Figure 7:  Exporting out the changed configuration


In reality for many of us that use the power of ISA 2004 to better protect and report on the Internet connectivity on our SBS 2003 networks, we typically only run the Connect to Email and Internet wizard once when initially setting up the ISA 2004 configuration.  After that first configuration, we tend to edit the rules as we need them and there is typically no need to rerun the setup wizard. 

You can now use or go to any number of port probing web sites and tools ranging from Steve Gibson’s veritable Shields Up on his
www.grc.com web site to Microsoft’s portquery tool and see that no longer is your port 25 seen open to the Internet and ready for drive by port 25 password attempts. While you are still fully able to get all of your cleaned and de-spammed email, you are no longer the fully exposed connection you once were.

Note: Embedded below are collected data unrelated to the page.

/-! ### The route corollary: `GenusThreeBase` from `DependentTripleGenusThreeStandard` -/

/-- **Aranda–Zupan Thm. 1.3 (homotopy-sphere corollary, route item `GenusThreeBase`) follows from
Thm. 1.4 (homotopy-sphere corollary, crux `DependentTripleGenusThreeStandard`)**: a bare
`M ≃ₕ S⁴` is orientable (`isOrientable_of_homotopyEquiv_sphere_four_holds`, Lee Thm. 15.43), the
route's inline weak-reducibility block is `Trisection.IsWeaklyReducible T` and its inline
dependent-triple block is `Trisection.HasDependentTriple T` (both by `rfl`), and the exactness
lemma `helper_hasDependentTriple_of_isWeaklyReducible` turns the former into the latter.
[cite: ArandaZupan2025, p. 2 (Thm. 1.4 "a stronger version of Theorem 1.3")] -/
theorem genusThreeBase_of_dependentTripleGenusThreeStandard :
    Summit.SmoothPoincare4.SmoothPoincare4.Theses.WeakReductionDescent.DependentTripleGenusThreeStandard →
      Summit.SmoothPoincare4.SmoothPoincare4.Theses.WeakReductionDescent.GenusThreeBase := by
  intro hDT
  unfold Summit.SmoothPoincare4.SmoothPoincare4.Theses.WeakReductionDescent.GenusThreeBase
  intro M _ _ _ _ _ e k T hT hwr
  have ho : IsOrientable (𝓡 4) M := isOrientable_of_homotopyEquiv_sphere_four_holds M e
  have hW : IsWeaklyReducible T := (isWeaklyReducible_iff T).2 hwr
  have hD : HasDependentTriple T := helper_hasDependentTriple_of_isWeaklyReducible M ho 3 k T hT hW
  exact hDT M e k T hT ((hasDependentTriple_iff T).1 hD)
import Literature.Topology.FourManifolds.HalfDiscBundle
import Literature.Topology.FourManifolds.HalfPlaneAngle
import Literature.Topology.FourManifolds.GluingConstructionBoundary
import Literature.Topology.FourManifolds.RegularDomainMaps
import Literature.Topology.FourManifolds.ConnectedSumData
import Mathlib.Analysis.SpecialFunctions.Trigonometric.Deriv
import HarnessLib

/-!
# Kervaire–Milnor's rotation body (proof of Lemma 2.4 of *Groups of homotopy spheres I*, smooth half)

Topic `Literature/Topology/FourManifolds`. Kervaire–Milnor, *Groups of homotopy spheres I*,
Ann. of Math. 77 (1963), Lemma 2.4 (p. 507): "If `M` is a homotopy sphere, then `M # (-M)` bounds a
contractible manifold." The printed proof constructs, from an imbedding `i : Dⁿ → M`, the
differentiable manifold `W` obtained from `(M - i(½D̊ⁿ)) × [0, π] + Sⁿ⁻¹ × H²` (`H²` the closed
half-disc of all `(t sin θ, t cos θ)`, `0 ≤ t ≤ 1`, `0 ≤ θ ≤ π`) by identifying `i(tu) × θ` with
`u × ((2t - 1) sin θ, (2t - 1) cos θ)` for `½ < t ≤ 1`, `0 ≤ θ ≤ π` — "intuitively we are removing
the interior of `i(½Dⁿ)` from `M` and then 'rotating' the result through 180° around the
resulting boundary".

This file constructs `W` (for any Hausdorff smooth `(m+1)`-manifold `M` and any chart `e` of `M`
onto `ℝᵐ⁺¹`, `i = e⁻¹`) as a `C^∞` manifold with boundary modelled on `𝓡∂ (m + 2)`, by the tree's
gluing of manifolds with boundary (`GluingConstructionBoundary.lean`):

* the first piece is the cylinder `A = M' × [0, 1]` over the open submanifold
  `M' = M ∖ i(B̄(0, ½))` (`CylinderCobordism.lean`; the angle `θ = π s` is rescaled to
  `s ∈ [0, 1]`);
* the second piece is the half-disc bundle `B = Sᵐ × {(a, b) : a ≥ 0, a² + b² < 1}`
  (`HalfDiscBundle.lean`; the outer arc `a² + b² = 1` of `H²`, along which Kervaire–Milnor's two
  pieces merely touch, is removed, so that no corners occur and the gluing is along *open*
  subsets);
* the gluing map `ψ : A ⊇ U → B`, `U = {(i(v), s) : ½ < ‖v‖ < 1}`, is Kervaire–Milnor's
  `ψ (i(v), s) = (v/‖v‖, (2‖v‖ - 1) (sin πs, cos πs))`, a diffeomorphism onto `B ∖ (Sᵐ × {0})`
  with inverse `(w, z) ↦ (i(((1 + ‖z‖)/2) w), θ(z)/π)`, `θ(z) ∈ [0, π]` the polar angle on the
  closed right half-plane (`HalfPlaneAngle.lean`).

Main results: `Literature.Topology.FourManifolds.RotationData` (the chart), `RotationData.glue` (the gluing partial
diffeomorphism, `contMDiffOn_glue`, `contMDiffOn_glue_symm`), `RotationData.glueData`,
`RotationData.W` (the rotation body, a `C^∞` manifold with boundary), `t2Space_W`,
`compactSpace_W`, `secondCountableTopology_W`, and the description of the boundary
`RotationData.mem_boundary_W_iff` (`∂W = M' × {0, 1} ∪ Sᵐ × {a = 0}`). The identification of
`∂W` with `M # (-M)` and the deformation retraction of `W` onto `M - Int i(½Dⁿ)` are in the sibling
files `RotationBodyBoundary.lean`, `RotationBodyRetract.lean`.

## References

* M. Kervaire, J. Milnor, *Groups of homotopy spheres I*, Ann. of Math. (2) 77 (1963), 504–537,
  Lemma 2.4 and its proof (p. 507). doi:10.2307/1970128 [KervaireMilnorAnnals1963]
* A. Kosinski, *Differential Manifolds*, Academic Press (1993), Ch. VI §1 (gluing). [Kosinski1993]
-/

open scoped Manifold ContDiff Topology
open Set Function Metric Real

Before you limit the connections, a port query response comes back with the following:

Data returned from port:
220 domain.com Microsoft ESMTP MAIL Service, Version: 6.0.3790.1830 ready at Mon, 25 Dec 2006 03:06:17 -0800
portqry.exe -n xx.xx.xx.xx -e 25 -p TCP exits with return code 0x00000000.


After you limit the connection, the response comes back as follows:

TCP port 25 (smtp service): FILTERED
portqry.exe -n xx.xx.xx.xx -e 25 -p TCP exits with return code 0x00000002.

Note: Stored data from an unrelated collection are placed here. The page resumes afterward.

/-!
# N20 (NE7b), ITEM (c) INTERIOR: FROM THE BANKED HISTORY TO THE PER-RECORD PRICE — (1.80)⁺ of [LF-II] pp. 384–387 with PER-EVENT banked credits
# `t = t₀ + Σ_{e ∈ record} p_e` (scale-attached, variable), the horizon factor `≤ e^{−P}·e^{−t₀}·Π_e e^{−p_e}`, the per-event split «credit ≥ κ₁·window + margin»
# ⇒ print's VARIABLE-WINDOW price shape for ONE component, and the per-RECORD price `y` of `…N20FinalLevelBankedBudget.sum_stock_le_twoRate_of_records` DERIVED as
# the fibre sum of per-COMPONENT prices times a displayed multiplicity — the clauses `hfile ∧ hy` of the records face (`…CoPHKRatioDominationBankedRecords`) discharged
# down to a per-component factor letter and an entropy count

Cell `pub-ymgap`, YM-PLAN Track A (HUMAN RULING D-0062); seat `pub-ymgap-dag-n20-d` (R134 (a) N20 NE7b s3 «W_K < 1, Σ W_K < ∞ from [B16] (1.79)–(1.89) pp. 383–387 directly»), gen 41 —
inside director-ym №374 line (E) ∕ item (c) («the banking budget algebra typed ABSTRACTLY against `B16Improved189FullBudget*` ∕ `T4PersistentHistoryCount` …»; road [e] TOWER-FREE of
record, №377).  `--kind proof --supports stmt-QuantumFields-27366 --as helper` (K3⁸); COUNT-NEUTRAL; THEOREMS ONLY (0 `def`).  [LF-II] = [Balaban1989LargeFieldII]; [III] =
[Balaban1988Convergent].  Companions BY NAME: `…N20BankedTerminalTerm` (gen 40, p771946 + v1.1 p773313: `resetT_banked`, `bankedFactor_le`), `B16Improved189FullBudget.{mergeT_controls,
controlsT_zero_iff, invariantT_all}`, `…N20FinalLevelBankedBudget.sum_stock_le_twoRate_of_records` (gen 40, p771116), `T4PersistentHistoryCount.{records, mem_records,
credit_dominates_window, p0Profile}`.

WHY.  Gen 40 closed item (c) in two currencies that did not yet meet: `…N20BankedTerminalTerm` runs the cell's banking THROUGH print's induction with a UNIFORM credit `p` per event
(`t = t₀ + p·m`, horizon factor `e^{−P}·e^{−t₀}·ρ^m`, `ρ = e^{−p}` — the uniform-window price), while the K-UNIFORM statement-of-record candidate `…CoPHKRatioDominationBankedRecords`
(✓p773984) consumes print's VARIABLE windows: a per-RECORD price `y σ j z b Q ≤ ρ_b·e^{−κ₁W_b}·Π_{e∈Q}(e^{−κ₁W_e}·η_e)` over `T4PersistentHistoryCount.records` (each event's credit split as
`κ₁ ×` the window it pays for, times a residual), displayed there as the hypotheses `hfile ∧ hy` («(R1) the per-record prices — the cell's BANKING»).  Print's windows creep toward the
ultraviolet along the run (`R_j` of (2.5) [III]; [LF-II] p. 386 renewal «K = R_{j+1}», p. 387 merger «K ≤ K₂ + n₁ + R_{j+1}»), so the credit banked at an event must be attached to the
event's OWN scale — `p_e = c·p₀(g_{s_e})`, dominating `κ₁·W_e + E` by `T4PersistentHistoryCount.credit_dominates_window` (K-uniformly, one γ-clause on the infrared coupling).  THIS FILE
(1) re-runs (1.80)⁺ with the banked term `t₀ + B`, `B` = an arbitrary banked SUM, sub-additive at a merger with overshoot = the new event's credit and growing by the new event's credit at a
renewal (for `B = Σ_{e ∈ record} p_e` this is «one new event per merger ∕ renewal», §1) — `mergeT_controls` BY NAME; the reset is gen 40's `resetT_banked` verbatim (its `p` was already
free); (2) reads the horizon: `F ≤ e^{−P}·e^{−t₀}·e^{−B} = e^{−P}·e^{−t₀}·Π_{e∈Q} e^{−p_e}` (§2); (3) splits every credit, `κ₁·W_e + m_e ≤ p_e`, and the birth term, `κ₁·W_b + P₀ ≤ P`
⇒ `F ≤ (e^{−P₀}e^{−t₀})·e^{−κ₁W_b}·Π_{e∈Q}(e^{−κ₁W_e}·e^{−m_e})` = the price shape of `T4PersistentHistoryCount.slotPrice_le` for ONE component, with the credits supplied along the flow
by `credit_dominates_window` (§3); (4) files the components of a stock under (birth slot, birth kind, record) and DEFINES NOTHING: the per-record price is the fibre sum
`y j z b Q := Σ_{Y : slot Y = ⟨j,z⟩, kind Y = b, rec Y = Q} x Y`, for which `hfile` holds with EQUALITY (`slotFibre_sum_eq`) and `hy` follows from the per-component price and a
multiplicity `#fibre ≤ n_b·Π_{e∈Q} n_e` with `ρ_b ↦ n_b·ρ_b`, `η_e := n_e·μ_e` (§4); (5) composes with `sum_stock_le_twoRate_of_records`: the two-rate stock budget
`Σ_{Y ∈ Old} x Y ≤ ρ̄e^{−κ₁}·V·(Λσ)^{K−j⋆+1}∕(1−Λσ)`, `σ = e^{η̄−κ₁}`, from PER-COMPONENT prices, the filing maps and the multiplicity (§5).  After this file the (R1)-hypothesis of the
records face reads: per removed component, a factor letter of §3's OUTPUT shape (what (1.80)⁺ with banked scale-attached credits yields for print's p. 384 factor) + the entropy count (ID).

WHAT IS PROVED (kernel arithmetic over the bookkeeping model of `Step.Budget`; finite sums; zero `sorry`; companions BY NAME).
§1 `bankedSum_sub`, `recordCredit_sub_of_oneNewEvent` (`rec T ⊆ insert e (rec x ∪ rec Y)`, `p ≥ 0` ⇒ `Σ_{rec T} p ≤ Σ_{rec x} p + Σ_{rec Y} p + p e`), ★★ `mergeT_controls_bankedSum`
   ((1.85)–(1.88) with `t₀ + B`: `hbudget : E + (E_t + p_new) + D ≤ q`), ★ `resetT_bankedSum` (p. 386 KEEPING `κ_j(Z₀)`, banking the new event's `p_new`: `resetT_banked` re-split).
§2 ★★ `bankedFactor_le_exp` (`K = 0`: `F ≤ e^{−P}·e^{−t₀}·e^{−B}`), ★★ `bankedFactor_le_prod` (`B = Σ_{e∈Q} p_e`), ★★★ `bankedFactor_le_prod_of_history` (`invariantT_all` ∘ §2;
   uniform credits `p_e ≡ p` recover gen 40's `ρ^{#Q}` by `Finset.prod_const`).
§3 `prod_exp_neg_le_of_credits`, `exp_neg_le_of_birthCredit`, ★★ `componentPrice_of_bankedFactor`, ★★★ `componentPrice_of_bankedHistory` (ONE component's price in `slotPrice_le`'s
   shape from its banked (1.80)⁺ history), ★★ `eventCredits_of_flow` (the split `κ₁·W_e + E ≤ p_e` at every event from `credit_dominates_window`: events at scales `s_e ≤ K`, windows
   `W_e ≤ W(s_e) ≤ (1+F)R_{s_e}`, credits `p_e ≥ c·p₀(g_{s_e})`, ONE γ-clause on `g_K`).
§4 ★★ `slotFibre_sum_eq` (`hfile` with EQUALITY for the fibre-sum price), ★★ `recordPrice_le_of_componentPrices` (`hy` from per-component prices × multiplicity).
§5 ★★★ `sum_stock_le_twoRate_of_componentPrices` (the stock budget of `sum_stock_le_twoRate_of_records` from per-COMPONENT prices, filing maps `kind`∕`rec`, multiplicities `n_b`, `n_e`).
§6 ★ `toy_componentPrice` (NON-VACUITY of §2–§3: one component, budget `6`, size term `1`, one event with credit `3 ≥ 2·1 + 1`, birth `4 ≥ 2·1 + 2`; the price fires with every factor visible).

HONEST FRAMING.  [bookkeeping] + [folklore].  Components, budgets, profiles, horizons, terminal terms, records, windows, credits, filing maps and multiplicities are abstract data; the
binders (`hB`, `htsub₀`, `hbudget`, `hsmall`, the factor form `hF`, the splits `hb`∕`he`, `hkind`∕`hrec`∕`hcard`) are displayed hypotheses exactly as print's located conditions are in
`B16Improved189FullBudget`.  The BANKING itself (keeping `κ_j(Z₀)` at a reset, charging `p_e` to the slacks of (1.88) ∕ p. 386) is the cell's R1 and is NOT PRINTED ([LF-II] spends both
credits); which scale's credit pays which event's window (renewal: credit `p₀(g_j)`, window `R_{j+1}`; merger: surplus `2(1+β₀)⁻¹p₀(g_{j+1})`, window `K₂ + n₁ + R_{j+1}`) and the
identification of (`ε`, `W`, `kind`, `rec`, `n`) with print's events ∕ windows ∕ fatness classes ∕ admissible-sequence entropies are READING (ID) of `T4PersistentHistoryCount`, NOT here;
that the p. 384 factor `exp(−κ_k(X) − 2p₀(g_{j(X)}))` bounds [IV] (0.3)'s fibre ratio of a removed component is the ESTIMATE (a) (junction NC-NE7b-α, UNRULED), NOT here; the removal ∕
filing structure on def-T's `SeqOfRecord` is the DEFINER object (b), NOT here.  NO inequality of Bałaban's is asserted; NE7 ∕ NE7b ∕ NE7c NOT PRINTED for `d = 4` ∕ NOT proved; N20 NOT
discharged; counts UNMOVED (typed 28∕28 · discharged 8∕27); one finite four-torus programme at fixed `ε` — NOT ℝ⁴, NOT OS, NOT a mass gap, NOT the Clay problem.  No `def`, no `instance`,
no `notation`, no `sorry`; no decl below carries a cite tag.
-/

open Finset
open scoped BigOperators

Thus providing a bit more protection from drive by SMTP auth attackers.

While I would never say that a firewall should be a “set it up and then forget about it”, typically the ISA 2004 configuration is straightforward enough that typically my only needs for adjusting are when my business needs change or a security stance changes have dictated a change in the firewall.  The rest of the time,  it just keeps doing what it does very well, being a great protection and reporting access tool for my business’ network.

And now, it gave me just a little bit more help in the war against SPAM.


(Now blogged from this location on my blog site, was formerly blogged at another location)


P.S.  as I’ve joked with folks.. the worse thing about all these external hosted spam filtering services is that they make your email boring.

As a FYI a blog post I did on how to use ISA 2004 to better close your SMTP connection to the outside world … especially when you are connnected to ExchangeDefender.com is up on the ISA server blog


http://blogs.technet.com/isablog/archive/2006/12/28/exchange-spam-filtering-and-isa-server.aspx


Exchangedefender.com is the service that I use that prefilters, cleans and despams my firm’s email….


Bottom line it makes my email boring these days.  And I’m serious about that… it’s quite dull these days.  Only business email.  🙂


P.S.  The post is off the blog site.. sorry if you are looking for it.  No, I really won’t go into why it was removed (not for reasons some folks might be thinking of anyway).